> _EXERCISE DIRECTIONS_: The line that contains "set_option exponentiation.threshold 1024" and all lines following it to the end of the data below: set these down exactly, and nothing besides.

- - - - - - -

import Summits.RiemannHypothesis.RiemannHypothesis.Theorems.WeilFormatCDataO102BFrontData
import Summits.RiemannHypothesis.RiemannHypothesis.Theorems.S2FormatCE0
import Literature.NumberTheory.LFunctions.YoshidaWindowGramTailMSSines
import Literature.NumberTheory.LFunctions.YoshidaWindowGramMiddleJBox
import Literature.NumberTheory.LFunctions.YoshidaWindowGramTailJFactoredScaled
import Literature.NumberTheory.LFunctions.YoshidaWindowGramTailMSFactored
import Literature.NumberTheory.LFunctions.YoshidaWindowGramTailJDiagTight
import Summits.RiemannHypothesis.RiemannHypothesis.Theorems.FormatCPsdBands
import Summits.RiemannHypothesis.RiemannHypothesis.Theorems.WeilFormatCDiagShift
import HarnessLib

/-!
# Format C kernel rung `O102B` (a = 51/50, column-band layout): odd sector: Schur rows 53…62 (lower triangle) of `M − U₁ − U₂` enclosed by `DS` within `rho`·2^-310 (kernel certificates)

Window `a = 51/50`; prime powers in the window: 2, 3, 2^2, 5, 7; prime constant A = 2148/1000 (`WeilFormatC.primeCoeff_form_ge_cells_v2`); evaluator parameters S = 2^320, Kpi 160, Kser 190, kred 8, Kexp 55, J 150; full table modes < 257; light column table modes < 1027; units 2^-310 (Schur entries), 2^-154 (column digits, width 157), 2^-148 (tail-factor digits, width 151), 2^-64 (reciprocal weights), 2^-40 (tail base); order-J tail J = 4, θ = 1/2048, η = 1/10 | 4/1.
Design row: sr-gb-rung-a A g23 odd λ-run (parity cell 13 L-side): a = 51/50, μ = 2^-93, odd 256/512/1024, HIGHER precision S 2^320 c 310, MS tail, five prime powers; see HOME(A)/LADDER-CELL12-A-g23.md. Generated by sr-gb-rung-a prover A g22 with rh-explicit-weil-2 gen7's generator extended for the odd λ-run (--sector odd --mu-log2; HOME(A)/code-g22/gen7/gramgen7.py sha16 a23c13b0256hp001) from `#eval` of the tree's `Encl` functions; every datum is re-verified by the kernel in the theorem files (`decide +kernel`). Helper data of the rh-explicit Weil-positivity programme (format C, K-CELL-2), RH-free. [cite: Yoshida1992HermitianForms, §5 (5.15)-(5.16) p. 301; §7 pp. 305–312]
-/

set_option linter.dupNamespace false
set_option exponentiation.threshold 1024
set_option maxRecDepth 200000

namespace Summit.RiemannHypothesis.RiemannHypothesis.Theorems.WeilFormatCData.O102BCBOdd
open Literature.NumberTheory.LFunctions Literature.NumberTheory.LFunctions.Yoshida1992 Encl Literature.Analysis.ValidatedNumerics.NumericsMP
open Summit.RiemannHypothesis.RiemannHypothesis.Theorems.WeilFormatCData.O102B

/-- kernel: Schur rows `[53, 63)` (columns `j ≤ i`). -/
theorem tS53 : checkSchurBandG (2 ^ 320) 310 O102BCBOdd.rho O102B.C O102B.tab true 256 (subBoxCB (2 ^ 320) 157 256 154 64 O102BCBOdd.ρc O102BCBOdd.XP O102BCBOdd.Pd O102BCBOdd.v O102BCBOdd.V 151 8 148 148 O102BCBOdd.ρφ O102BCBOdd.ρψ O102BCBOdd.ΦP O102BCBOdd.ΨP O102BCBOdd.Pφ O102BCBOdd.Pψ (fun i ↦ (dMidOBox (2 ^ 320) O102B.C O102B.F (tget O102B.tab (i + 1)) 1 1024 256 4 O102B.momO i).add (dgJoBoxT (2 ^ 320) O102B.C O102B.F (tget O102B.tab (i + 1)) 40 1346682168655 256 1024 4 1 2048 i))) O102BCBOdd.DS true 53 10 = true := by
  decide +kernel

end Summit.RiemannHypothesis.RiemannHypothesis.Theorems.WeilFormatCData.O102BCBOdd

- - - - - - -

> _WRITTEN SOLUTION_:
set_option exponentiation.threshold 1024
set_option maxRecDepth 200000

namespace Summit.RiemannHypothesis.RiemannHypothesis.Theorems.WeilFormatCData.O102BCBOdd
open Literature.NumberTheory.LFunctions Literature.NumberTheory.LFunctions.Yoshida1992 Encl Literature.Analysis.ValidatedNumerics.NumericsMP
open Summit.RiemannHypothesis.RiemannHypothesis.Theorems.WeilFormatCData.O102B

/-- kernel: Schur rows `[53, 63)` (columns `j ≤ i`). -/
theorem tS53 : checkSchurBandG (2 ^ 320) 310 O102BCBOdd.rho O102B.C O102B.tab true 256 (subBoxCB (2 ^ 320) 157 256 154 64 O102BCBOdd.ρc O102BCBOdd.XP O102BCBOdd.Pd O102BCBOdd.v O102BCBOdd.V 151 8 148 148 O102BCBOdd.ρφ O102BCBOdd.ρψ O102BCBOdd.ΦP O102BCBOdd.ΨP O102BCBOdd.Pφ O102BCBOdd.Pψ (fun i ↦ (dMidOBox (2 ^ 320) O102B.C O102B.F (tget O102B.tab (i + 1)) 1 1024 256 4 O102B.momO i).add (dgJoBoxT (2 ^ 320) O102B.C O102B.F (tget O102B.tab (i + 1)) 40 1346682168655 256 1024 4 1 2048 i))) O102BCBOdd.DS true 53 10 = true := by
  decide +kernel

end Summit.RiemannHypothesis.RiemannHypothesis.Theorems.WeilFormatCData.O102BCBOdd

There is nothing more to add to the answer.